What lines in the following entries hold the word "hnear"? Copy each one.

### ENTRIES SHOWN
* * * * * * * * *

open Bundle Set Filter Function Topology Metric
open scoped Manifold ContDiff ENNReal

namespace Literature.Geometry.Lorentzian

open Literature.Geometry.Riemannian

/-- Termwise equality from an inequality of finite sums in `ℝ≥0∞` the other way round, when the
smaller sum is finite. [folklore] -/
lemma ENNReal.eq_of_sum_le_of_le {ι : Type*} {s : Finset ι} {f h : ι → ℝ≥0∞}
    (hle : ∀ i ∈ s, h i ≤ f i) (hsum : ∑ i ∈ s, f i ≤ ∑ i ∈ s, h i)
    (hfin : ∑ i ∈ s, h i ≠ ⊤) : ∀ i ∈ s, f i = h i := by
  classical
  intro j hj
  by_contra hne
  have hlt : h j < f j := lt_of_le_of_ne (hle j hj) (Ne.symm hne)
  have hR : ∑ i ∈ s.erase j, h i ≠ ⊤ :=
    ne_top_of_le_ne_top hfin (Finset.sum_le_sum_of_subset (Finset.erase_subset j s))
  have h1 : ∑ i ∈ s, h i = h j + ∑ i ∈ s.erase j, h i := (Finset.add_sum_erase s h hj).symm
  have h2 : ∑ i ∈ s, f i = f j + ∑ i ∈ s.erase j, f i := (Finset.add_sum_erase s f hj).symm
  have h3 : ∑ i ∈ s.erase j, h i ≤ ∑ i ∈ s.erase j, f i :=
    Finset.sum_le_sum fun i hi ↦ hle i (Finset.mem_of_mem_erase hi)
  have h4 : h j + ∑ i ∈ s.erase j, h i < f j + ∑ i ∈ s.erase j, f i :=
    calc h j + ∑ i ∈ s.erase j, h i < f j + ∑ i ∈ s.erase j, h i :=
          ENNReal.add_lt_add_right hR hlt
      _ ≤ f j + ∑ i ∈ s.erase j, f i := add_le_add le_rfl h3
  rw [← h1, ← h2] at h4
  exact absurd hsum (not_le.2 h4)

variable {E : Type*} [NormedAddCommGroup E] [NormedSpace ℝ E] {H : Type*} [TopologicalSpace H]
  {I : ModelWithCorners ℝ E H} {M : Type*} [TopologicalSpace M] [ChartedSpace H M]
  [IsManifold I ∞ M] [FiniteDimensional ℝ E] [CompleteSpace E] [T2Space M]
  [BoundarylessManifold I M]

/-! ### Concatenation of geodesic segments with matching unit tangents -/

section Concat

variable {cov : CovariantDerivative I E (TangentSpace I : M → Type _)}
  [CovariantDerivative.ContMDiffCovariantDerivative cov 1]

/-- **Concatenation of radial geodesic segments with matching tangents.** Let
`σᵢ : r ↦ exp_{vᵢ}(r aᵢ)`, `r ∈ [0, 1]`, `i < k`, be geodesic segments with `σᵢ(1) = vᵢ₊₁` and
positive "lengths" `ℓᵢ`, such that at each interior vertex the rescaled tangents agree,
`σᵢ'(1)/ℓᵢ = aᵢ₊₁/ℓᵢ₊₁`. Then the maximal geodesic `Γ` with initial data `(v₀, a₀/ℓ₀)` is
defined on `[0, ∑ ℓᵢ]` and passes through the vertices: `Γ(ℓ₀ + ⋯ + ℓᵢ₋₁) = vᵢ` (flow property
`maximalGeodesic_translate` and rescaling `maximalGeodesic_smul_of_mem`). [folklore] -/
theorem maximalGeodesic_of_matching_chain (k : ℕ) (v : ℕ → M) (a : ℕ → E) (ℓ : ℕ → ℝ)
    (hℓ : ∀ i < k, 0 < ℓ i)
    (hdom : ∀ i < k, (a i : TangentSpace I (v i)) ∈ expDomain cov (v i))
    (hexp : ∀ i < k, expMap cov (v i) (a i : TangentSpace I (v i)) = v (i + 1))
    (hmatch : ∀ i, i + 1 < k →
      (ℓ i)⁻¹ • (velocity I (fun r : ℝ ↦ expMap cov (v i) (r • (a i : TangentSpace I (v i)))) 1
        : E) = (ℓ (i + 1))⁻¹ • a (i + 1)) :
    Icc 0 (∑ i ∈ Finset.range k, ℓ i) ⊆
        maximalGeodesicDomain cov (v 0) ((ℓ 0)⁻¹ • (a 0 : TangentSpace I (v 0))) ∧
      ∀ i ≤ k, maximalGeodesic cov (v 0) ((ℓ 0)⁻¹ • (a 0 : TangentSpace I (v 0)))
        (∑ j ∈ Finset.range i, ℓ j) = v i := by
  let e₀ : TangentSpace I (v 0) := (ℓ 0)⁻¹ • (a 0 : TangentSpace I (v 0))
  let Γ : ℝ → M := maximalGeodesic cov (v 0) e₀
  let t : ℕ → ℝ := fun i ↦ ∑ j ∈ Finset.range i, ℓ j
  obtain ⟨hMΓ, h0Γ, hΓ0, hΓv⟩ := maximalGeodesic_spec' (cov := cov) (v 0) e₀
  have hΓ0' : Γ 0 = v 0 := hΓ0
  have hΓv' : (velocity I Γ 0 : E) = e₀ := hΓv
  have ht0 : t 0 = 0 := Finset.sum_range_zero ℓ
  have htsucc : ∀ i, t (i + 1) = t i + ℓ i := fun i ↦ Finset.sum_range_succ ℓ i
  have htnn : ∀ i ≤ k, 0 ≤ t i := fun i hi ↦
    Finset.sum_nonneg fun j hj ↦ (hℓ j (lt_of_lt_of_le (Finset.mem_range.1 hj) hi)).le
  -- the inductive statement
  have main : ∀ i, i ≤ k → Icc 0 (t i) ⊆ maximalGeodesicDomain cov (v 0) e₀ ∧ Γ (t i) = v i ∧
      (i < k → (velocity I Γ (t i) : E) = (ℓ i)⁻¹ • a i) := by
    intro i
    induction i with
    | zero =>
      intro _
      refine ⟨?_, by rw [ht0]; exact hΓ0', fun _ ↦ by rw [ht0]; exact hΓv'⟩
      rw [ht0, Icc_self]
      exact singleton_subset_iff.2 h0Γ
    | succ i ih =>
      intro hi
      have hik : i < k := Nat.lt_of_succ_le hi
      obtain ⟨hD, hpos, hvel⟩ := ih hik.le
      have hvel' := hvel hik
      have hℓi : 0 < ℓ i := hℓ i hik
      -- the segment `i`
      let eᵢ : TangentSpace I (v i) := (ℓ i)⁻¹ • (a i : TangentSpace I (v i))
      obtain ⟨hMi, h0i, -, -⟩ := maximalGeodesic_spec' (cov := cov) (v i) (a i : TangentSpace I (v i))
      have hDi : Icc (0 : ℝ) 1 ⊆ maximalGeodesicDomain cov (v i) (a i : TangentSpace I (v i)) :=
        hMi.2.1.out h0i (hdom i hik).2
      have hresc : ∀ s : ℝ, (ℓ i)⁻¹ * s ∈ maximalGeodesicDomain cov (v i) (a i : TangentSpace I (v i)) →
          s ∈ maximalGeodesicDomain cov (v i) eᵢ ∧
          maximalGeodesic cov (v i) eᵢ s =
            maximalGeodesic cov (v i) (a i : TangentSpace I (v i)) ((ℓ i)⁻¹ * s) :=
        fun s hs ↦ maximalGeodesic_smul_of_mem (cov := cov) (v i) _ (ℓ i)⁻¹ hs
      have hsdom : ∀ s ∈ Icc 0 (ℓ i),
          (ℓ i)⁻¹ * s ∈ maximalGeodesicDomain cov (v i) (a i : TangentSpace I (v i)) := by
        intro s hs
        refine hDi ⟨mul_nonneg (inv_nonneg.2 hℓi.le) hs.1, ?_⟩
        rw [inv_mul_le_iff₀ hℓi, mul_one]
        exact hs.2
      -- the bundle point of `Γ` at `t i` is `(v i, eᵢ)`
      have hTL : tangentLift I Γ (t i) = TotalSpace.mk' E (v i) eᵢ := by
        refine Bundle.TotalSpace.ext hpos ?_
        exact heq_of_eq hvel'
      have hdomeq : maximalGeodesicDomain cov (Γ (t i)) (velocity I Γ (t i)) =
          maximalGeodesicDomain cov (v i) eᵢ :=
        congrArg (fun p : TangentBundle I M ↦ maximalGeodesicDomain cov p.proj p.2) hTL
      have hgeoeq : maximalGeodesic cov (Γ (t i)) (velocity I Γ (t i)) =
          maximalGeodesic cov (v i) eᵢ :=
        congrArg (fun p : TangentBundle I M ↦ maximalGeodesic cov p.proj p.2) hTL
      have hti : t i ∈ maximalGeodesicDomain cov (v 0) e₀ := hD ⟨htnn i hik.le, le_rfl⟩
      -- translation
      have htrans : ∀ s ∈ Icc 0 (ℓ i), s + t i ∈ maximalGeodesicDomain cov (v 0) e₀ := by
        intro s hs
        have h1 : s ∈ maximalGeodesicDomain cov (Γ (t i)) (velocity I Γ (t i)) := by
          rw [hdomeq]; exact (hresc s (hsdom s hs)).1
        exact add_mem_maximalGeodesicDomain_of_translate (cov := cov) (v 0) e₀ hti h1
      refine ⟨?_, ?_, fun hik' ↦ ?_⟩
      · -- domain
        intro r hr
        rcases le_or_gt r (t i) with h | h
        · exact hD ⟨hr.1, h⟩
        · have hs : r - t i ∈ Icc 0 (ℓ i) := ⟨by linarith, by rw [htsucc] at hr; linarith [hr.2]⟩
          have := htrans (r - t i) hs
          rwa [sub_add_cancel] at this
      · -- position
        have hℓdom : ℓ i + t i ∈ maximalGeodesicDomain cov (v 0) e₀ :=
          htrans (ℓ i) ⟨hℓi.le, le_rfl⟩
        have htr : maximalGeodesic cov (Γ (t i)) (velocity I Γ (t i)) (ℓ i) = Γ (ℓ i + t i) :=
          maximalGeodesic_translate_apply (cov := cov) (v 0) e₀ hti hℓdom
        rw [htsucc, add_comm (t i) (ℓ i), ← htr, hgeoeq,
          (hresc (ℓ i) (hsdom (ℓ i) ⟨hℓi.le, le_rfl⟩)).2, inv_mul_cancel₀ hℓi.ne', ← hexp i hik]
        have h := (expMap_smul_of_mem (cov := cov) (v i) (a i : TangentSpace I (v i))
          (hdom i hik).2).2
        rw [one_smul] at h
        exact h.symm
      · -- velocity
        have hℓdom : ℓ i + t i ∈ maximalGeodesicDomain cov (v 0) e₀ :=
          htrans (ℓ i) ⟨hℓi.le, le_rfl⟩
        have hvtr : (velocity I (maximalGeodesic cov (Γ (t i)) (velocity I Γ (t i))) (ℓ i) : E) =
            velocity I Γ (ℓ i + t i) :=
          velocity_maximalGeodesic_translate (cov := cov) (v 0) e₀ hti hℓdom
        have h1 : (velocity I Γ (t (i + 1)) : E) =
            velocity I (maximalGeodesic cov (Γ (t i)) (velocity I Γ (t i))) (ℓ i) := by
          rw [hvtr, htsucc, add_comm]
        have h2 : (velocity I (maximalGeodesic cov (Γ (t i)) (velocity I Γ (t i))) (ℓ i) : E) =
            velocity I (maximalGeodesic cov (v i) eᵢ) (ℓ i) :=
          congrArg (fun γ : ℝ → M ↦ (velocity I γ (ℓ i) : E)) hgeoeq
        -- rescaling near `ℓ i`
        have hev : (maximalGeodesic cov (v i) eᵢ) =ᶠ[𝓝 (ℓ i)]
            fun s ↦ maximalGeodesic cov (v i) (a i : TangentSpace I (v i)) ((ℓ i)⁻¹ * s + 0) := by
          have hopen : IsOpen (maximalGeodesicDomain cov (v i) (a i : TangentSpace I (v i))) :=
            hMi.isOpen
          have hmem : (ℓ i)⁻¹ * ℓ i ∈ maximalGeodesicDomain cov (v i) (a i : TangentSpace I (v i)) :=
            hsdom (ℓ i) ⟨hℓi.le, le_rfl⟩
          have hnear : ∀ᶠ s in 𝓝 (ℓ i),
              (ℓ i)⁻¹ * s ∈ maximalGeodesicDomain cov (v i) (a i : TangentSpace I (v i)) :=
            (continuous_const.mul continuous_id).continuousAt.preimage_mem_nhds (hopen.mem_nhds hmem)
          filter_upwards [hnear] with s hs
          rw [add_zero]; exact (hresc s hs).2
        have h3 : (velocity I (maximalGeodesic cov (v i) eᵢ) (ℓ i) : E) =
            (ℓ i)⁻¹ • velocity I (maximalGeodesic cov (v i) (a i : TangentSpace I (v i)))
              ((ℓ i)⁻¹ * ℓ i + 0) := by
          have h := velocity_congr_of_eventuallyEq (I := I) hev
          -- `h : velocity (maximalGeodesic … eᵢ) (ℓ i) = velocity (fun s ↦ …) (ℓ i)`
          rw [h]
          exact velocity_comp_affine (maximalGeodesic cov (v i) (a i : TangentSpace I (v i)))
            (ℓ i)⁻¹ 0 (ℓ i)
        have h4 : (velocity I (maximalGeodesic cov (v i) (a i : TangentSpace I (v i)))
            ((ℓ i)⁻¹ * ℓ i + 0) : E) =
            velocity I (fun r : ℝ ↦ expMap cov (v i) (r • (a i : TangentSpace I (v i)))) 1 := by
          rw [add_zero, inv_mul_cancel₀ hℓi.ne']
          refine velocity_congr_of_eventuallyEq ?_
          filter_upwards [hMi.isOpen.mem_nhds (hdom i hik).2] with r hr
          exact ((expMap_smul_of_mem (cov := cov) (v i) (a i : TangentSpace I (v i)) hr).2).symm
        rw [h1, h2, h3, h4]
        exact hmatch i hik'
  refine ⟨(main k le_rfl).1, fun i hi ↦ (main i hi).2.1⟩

* * * * * * * * *

### ANSWER FOR THIS EXERCISE
          have hnear : ∀ᶠ s in 𝓝 (ℓ i),
          filter_upwards [hnear] with s hs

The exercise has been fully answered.